• **Exercise directions**: Please return every line below that contains the string "lane".

• **Extracted information**:
-----
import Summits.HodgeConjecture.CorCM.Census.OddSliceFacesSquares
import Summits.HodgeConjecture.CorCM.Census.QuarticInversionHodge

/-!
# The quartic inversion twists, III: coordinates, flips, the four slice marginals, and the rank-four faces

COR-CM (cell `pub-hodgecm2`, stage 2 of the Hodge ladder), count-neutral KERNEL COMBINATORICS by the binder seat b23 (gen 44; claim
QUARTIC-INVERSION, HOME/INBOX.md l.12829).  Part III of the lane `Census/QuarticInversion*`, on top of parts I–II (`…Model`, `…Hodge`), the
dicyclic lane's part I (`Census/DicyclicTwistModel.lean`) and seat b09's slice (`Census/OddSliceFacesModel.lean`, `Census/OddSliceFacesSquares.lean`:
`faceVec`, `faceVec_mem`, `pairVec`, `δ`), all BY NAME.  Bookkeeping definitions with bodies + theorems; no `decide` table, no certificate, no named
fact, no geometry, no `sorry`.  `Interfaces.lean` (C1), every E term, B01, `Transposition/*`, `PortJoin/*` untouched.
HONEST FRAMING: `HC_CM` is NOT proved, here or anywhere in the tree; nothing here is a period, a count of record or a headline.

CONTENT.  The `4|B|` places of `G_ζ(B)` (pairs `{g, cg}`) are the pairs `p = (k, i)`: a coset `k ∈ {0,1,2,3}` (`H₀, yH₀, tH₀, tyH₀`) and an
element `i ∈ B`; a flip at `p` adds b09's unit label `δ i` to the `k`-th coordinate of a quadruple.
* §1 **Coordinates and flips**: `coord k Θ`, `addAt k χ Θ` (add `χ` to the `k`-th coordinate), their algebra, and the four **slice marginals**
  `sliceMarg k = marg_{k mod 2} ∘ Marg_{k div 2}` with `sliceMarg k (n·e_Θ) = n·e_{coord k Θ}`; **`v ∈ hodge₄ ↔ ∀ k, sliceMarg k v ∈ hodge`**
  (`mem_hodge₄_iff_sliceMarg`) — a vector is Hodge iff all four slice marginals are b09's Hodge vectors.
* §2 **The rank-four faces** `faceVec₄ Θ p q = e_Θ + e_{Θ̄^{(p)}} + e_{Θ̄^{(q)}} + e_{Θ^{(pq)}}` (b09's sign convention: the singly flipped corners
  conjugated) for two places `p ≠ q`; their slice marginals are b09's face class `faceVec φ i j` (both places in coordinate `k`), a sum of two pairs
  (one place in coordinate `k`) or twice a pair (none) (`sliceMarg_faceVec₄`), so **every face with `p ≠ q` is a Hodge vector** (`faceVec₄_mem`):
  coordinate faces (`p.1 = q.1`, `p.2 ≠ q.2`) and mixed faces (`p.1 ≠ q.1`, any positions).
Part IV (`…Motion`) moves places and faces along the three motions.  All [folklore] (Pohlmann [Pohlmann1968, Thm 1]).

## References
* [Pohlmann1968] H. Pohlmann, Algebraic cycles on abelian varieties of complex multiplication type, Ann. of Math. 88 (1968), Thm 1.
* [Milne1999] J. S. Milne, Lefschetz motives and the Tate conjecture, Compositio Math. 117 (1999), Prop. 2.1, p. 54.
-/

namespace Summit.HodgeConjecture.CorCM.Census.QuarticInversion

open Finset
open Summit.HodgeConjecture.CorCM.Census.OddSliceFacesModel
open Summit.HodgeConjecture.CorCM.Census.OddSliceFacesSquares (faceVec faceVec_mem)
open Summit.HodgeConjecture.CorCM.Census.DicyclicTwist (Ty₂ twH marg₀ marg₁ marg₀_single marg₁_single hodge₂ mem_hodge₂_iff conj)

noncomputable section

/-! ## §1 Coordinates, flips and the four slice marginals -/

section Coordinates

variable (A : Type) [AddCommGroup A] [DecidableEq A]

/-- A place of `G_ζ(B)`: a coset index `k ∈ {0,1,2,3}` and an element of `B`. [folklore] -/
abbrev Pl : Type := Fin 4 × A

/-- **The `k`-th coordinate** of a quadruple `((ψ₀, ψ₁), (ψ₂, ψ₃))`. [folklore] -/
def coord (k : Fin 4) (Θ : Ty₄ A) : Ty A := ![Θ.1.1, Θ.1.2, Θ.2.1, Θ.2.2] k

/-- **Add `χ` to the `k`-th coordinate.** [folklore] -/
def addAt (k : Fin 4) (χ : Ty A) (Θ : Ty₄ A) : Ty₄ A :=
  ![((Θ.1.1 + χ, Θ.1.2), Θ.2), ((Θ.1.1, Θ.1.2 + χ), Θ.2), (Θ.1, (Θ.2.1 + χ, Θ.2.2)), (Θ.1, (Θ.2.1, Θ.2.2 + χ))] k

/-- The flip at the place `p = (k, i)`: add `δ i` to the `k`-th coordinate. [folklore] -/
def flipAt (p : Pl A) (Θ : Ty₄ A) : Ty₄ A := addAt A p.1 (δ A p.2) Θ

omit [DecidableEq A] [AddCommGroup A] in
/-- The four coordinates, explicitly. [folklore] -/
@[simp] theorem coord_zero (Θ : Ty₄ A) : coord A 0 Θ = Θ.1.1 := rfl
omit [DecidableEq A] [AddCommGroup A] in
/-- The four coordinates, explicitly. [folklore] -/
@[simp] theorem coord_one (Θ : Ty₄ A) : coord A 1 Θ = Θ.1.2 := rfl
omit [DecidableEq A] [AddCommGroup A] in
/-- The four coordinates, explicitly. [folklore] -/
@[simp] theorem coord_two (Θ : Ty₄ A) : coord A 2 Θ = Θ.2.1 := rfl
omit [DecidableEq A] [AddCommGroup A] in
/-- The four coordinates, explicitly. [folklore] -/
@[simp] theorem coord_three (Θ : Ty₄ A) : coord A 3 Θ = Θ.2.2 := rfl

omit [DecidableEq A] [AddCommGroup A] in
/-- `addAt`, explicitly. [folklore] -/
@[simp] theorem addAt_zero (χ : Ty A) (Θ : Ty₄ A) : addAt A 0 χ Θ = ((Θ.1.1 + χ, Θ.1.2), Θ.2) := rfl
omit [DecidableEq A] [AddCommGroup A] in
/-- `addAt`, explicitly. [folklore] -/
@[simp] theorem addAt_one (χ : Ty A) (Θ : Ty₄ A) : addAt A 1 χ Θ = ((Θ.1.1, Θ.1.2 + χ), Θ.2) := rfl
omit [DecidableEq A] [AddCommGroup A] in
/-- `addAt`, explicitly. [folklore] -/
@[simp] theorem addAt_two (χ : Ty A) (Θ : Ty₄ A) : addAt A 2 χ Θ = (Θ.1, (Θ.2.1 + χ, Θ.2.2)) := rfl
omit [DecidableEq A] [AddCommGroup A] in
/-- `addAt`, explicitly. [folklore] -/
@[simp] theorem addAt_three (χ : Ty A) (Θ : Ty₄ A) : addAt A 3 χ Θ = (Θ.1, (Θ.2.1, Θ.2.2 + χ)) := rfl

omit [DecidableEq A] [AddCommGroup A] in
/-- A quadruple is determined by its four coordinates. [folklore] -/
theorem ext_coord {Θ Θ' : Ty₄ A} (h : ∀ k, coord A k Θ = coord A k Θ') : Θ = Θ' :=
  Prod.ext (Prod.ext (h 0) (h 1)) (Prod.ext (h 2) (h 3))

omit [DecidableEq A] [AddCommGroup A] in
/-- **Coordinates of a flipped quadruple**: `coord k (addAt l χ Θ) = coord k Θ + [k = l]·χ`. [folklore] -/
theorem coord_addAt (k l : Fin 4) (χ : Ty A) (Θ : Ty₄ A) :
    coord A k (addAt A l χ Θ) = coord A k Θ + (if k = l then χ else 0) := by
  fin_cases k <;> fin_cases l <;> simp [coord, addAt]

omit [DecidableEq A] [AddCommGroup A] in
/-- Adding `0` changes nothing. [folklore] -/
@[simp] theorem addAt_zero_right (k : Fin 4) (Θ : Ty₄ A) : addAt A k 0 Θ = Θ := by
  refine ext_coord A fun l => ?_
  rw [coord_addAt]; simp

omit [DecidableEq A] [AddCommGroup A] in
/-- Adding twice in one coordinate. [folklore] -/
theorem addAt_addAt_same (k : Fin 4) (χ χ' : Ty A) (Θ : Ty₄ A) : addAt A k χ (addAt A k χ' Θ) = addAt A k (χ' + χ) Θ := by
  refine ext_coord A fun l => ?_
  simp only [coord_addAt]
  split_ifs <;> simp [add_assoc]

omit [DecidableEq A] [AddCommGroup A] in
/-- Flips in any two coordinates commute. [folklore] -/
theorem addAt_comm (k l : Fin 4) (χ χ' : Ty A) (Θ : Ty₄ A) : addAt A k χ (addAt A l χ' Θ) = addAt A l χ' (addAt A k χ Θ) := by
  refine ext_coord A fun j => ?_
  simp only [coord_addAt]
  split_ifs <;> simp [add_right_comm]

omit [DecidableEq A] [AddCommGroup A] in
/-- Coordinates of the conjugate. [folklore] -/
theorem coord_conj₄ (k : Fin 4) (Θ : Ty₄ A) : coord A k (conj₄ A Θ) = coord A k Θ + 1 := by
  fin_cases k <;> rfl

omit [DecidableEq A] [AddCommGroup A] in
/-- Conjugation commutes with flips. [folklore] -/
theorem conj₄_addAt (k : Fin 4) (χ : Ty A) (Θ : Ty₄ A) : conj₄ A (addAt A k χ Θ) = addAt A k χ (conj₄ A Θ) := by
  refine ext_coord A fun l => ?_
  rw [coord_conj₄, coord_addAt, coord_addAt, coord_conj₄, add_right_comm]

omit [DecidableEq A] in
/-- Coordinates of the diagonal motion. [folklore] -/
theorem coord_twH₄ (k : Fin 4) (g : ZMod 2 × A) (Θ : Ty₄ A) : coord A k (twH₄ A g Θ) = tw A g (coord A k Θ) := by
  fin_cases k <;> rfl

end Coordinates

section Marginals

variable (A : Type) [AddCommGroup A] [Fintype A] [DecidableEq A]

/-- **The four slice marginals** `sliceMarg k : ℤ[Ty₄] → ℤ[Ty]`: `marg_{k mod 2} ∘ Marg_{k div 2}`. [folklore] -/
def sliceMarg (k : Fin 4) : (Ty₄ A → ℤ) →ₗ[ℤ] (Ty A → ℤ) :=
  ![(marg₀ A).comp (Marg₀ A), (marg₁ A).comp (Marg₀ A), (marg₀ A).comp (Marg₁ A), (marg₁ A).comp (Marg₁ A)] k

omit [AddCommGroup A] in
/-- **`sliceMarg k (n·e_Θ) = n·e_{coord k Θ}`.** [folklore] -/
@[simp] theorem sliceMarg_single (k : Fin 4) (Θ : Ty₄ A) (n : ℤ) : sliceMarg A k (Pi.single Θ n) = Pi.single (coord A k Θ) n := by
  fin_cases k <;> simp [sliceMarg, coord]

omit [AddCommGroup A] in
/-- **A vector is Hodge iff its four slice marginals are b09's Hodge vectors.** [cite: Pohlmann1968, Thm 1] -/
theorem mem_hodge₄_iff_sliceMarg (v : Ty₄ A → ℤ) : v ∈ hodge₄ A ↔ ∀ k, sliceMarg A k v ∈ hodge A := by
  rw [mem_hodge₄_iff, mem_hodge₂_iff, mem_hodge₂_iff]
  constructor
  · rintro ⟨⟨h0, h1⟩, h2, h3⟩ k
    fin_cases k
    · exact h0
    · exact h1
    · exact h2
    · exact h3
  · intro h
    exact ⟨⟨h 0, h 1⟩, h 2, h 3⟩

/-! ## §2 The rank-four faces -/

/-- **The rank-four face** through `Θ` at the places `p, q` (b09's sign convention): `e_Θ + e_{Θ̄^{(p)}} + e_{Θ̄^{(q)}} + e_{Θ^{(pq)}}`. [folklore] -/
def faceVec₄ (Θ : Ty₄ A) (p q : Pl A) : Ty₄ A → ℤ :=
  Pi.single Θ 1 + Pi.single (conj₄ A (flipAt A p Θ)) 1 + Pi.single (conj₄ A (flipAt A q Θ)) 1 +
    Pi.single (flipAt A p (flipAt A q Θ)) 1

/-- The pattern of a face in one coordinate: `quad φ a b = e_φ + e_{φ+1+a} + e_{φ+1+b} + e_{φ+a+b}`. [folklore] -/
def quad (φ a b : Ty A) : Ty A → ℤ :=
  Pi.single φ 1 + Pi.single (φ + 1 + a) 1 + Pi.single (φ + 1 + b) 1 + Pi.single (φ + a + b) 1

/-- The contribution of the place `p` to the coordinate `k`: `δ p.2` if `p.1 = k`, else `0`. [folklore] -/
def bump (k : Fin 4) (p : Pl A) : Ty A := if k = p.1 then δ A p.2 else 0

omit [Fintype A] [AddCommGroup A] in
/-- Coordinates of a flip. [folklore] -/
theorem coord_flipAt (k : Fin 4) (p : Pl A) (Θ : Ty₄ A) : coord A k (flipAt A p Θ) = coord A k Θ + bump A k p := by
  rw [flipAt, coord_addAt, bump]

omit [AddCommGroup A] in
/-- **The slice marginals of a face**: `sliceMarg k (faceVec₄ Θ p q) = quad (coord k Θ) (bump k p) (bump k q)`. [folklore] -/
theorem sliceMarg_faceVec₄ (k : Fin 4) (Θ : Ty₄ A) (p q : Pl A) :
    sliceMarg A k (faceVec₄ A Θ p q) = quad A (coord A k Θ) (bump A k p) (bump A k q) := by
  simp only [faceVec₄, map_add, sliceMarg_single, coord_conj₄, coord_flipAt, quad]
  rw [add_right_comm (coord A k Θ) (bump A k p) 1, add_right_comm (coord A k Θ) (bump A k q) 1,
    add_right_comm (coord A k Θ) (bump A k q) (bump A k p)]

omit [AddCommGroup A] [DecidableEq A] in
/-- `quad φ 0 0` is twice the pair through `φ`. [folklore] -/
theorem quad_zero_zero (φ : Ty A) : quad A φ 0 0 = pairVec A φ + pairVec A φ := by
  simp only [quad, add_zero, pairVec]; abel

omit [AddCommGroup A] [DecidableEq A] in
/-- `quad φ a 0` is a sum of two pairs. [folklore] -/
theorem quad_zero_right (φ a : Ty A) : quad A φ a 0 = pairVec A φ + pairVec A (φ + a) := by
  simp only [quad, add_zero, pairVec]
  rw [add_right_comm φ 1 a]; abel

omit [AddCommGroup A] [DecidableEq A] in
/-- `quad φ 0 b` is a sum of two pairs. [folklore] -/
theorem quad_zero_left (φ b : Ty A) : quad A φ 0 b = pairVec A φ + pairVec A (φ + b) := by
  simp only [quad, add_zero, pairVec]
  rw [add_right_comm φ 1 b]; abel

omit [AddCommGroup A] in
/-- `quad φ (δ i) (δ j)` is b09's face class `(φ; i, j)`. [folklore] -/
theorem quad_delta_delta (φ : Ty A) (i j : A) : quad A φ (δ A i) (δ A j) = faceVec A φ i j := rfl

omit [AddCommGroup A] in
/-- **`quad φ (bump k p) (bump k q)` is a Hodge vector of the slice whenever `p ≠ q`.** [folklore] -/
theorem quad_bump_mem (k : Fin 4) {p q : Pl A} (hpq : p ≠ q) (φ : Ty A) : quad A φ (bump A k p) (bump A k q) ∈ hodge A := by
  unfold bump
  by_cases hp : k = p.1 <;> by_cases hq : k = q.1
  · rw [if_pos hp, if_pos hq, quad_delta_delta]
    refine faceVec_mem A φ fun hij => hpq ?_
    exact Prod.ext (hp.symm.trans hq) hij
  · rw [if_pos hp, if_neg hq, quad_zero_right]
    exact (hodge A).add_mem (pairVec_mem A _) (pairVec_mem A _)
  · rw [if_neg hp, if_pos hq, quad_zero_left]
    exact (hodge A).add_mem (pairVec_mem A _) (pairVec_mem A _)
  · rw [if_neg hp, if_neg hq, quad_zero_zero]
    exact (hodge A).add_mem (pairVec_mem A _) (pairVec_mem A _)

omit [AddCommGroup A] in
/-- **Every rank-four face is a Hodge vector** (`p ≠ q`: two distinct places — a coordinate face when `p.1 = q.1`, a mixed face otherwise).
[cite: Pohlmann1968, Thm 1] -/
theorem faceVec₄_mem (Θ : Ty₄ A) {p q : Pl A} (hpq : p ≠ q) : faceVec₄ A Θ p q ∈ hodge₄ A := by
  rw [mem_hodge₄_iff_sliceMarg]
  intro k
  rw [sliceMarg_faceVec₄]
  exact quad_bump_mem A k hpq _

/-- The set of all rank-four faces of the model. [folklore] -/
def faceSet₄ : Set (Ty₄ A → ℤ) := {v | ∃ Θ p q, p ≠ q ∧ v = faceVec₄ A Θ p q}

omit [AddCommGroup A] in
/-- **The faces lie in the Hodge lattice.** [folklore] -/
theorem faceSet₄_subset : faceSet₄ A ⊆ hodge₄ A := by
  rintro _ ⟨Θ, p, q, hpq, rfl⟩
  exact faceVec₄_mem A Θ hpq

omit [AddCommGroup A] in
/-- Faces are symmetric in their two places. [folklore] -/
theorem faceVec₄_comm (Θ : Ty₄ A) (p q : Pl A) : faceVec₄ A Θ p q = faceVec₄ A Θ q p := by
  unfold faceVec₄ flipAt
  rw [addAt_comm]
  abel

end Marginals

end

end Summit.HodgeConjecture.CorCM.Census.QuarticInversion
-----
• **Result**:
QUARTIC-INVERSION, HOME/INBOX.md l.12829).  Part III of the lane `Census/QuarticInversion*`, on top of parts I–II (`…Model`, `…Hodge`), the
dicyclic lane's part I (`Census/DicyclicTwistModel.lean`) and seat b09's slice (`Census/OddSliceFacesModel.lean`, `Census/OddSliceFacesSquares.lean`:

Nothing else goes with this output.